→ Work required: Scan the records that follow, and whenever a line has the word "Calculation", copy it.

→ Input data:
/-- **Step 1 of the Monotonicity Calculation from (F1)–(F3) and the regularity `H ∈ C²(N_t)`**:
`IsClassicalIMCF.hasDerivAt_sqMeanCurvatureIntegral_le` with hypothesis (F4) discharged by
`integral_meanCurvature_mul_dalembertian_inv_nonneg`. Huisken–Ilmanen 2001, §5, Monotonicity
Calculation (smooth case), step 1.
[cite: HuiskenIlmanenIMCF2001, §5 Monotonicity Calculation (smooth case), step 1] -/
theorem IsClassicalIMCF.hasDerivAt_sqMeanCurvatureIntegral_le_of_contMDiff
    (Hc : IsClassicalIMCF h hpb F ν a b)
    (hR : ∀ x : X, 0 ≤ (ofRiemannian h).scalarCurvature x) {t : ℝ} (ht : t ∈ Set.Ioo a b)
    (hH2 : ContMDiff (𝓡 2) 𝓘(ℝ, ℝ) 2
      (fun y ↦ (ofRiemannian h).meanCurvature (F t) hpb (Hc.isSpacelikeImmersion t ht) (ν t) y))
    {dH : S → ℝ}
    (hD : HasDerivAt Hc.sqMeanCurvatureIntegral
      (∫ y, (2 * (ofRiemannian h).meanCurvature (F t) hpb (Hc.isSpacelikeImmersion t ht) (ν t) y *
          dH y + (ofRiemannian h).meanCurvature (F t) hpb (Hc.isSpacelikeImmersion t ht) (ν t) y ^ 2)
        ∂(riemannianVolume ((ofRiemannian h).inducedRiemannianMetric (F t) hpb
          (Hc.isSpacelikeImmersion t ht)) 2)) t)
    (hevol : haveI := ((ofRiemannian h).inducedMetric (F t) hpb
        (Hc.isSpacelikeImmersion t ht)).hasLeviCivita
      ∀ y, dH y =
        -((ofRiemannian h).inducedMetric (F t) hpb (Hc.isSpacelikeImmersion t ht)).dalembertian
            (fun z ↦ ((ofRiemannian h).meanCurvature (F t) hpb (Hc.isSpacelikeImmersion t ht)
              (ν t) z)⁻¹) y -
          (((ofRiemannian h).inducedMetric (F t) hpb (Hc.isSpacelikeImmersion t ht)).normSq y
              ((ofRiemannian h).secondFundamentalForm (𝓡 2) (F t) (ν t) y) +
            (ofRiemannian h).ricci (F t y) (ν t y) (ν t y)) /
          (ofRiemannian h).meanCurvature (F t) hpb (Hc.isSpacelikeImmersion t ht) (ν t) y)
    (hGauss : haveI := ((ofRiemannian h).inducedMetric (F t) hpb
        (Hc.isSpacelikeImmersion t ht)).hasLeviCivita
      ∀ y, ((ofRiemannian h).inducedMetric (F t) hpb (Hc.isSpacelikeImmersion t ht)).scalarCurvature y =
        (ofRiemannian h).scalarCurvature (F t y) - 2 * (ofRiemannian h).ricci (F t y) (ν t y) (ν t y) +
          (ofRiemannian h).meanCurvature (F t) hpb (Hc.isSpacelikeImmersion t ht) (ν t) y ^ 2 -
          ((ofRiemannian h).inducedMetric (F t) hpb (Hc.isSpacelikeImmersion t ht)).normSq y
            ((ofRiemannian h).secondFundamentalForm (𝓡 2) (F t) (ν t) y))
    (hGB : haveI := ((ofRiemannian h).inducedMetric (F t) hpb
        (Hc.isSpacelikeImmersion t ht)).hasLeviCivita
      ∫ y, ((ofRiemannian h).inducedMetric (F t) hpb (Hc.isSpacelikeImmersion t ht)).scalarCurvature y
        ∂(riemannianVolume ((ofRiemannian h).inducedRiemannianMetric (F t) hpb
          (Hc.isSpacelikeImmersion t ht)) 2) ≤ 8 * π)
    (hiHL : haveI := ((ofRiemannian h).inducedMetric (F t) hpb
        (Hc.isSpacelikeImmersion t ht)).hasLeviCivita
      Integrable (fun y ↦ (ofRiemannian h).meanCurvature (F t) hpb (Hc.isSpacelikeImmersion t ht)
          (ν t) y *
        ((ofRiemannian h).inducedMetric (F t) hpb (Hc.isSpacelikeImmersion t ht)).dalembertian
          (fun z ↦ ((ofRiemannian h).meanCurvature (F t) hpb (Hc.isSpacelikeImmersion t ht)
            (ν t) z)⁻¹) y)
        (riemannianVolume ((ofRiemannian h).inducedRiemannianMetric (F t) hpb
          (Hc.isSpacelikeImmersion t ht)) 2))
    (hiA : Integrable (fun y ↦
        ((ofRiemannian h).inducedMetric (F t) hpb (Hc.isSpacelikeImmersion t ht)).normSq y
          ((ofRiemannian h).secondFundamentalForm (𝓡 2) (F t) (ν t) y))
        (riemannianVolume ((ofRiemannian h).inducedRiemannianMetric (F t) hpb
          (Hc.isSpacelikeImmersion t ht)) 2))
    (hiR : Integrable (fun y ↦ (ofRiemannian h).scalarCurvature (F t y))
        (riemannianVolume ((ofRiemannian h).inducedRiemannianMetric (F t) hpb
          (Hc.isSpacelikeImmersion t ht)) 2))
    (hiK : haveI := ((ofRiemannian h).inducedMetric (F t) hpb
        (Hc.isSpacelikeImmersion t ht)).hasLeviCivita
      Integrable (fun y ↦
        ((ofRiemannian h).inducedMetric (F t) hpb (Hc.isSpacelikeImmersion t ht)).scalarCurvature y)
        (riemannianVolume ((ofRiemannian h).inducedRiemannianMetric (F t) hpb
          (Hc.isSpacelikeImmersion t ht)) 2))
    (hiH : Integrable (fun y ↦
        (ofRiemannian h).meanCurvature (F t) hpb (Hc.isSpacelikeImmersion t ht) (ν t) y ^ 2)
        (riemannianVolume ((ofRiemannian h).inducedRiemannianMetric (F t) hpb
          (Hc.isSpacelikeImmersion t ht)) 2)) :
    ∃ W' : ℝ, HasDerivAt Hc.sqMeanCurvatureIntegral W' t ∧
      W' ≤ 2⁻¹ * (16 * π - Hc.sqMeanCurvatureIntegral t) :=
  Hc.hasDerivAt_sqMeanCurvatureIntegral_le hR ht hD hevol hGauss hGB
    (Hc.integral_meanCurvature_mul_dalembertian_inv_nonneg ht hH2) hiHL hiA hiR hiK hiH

→ Result of the task:
/-- **Step 1 of the Monotonicity Calculation from (F1)–(F3) and the regularity `H ∈ C²(N_t)`**:
Calculation (smooth case), step 1.
[cite: HuiskenIlmanenIMCF2001, §5 Monotonicity Calculation (smooth case), step 1] -/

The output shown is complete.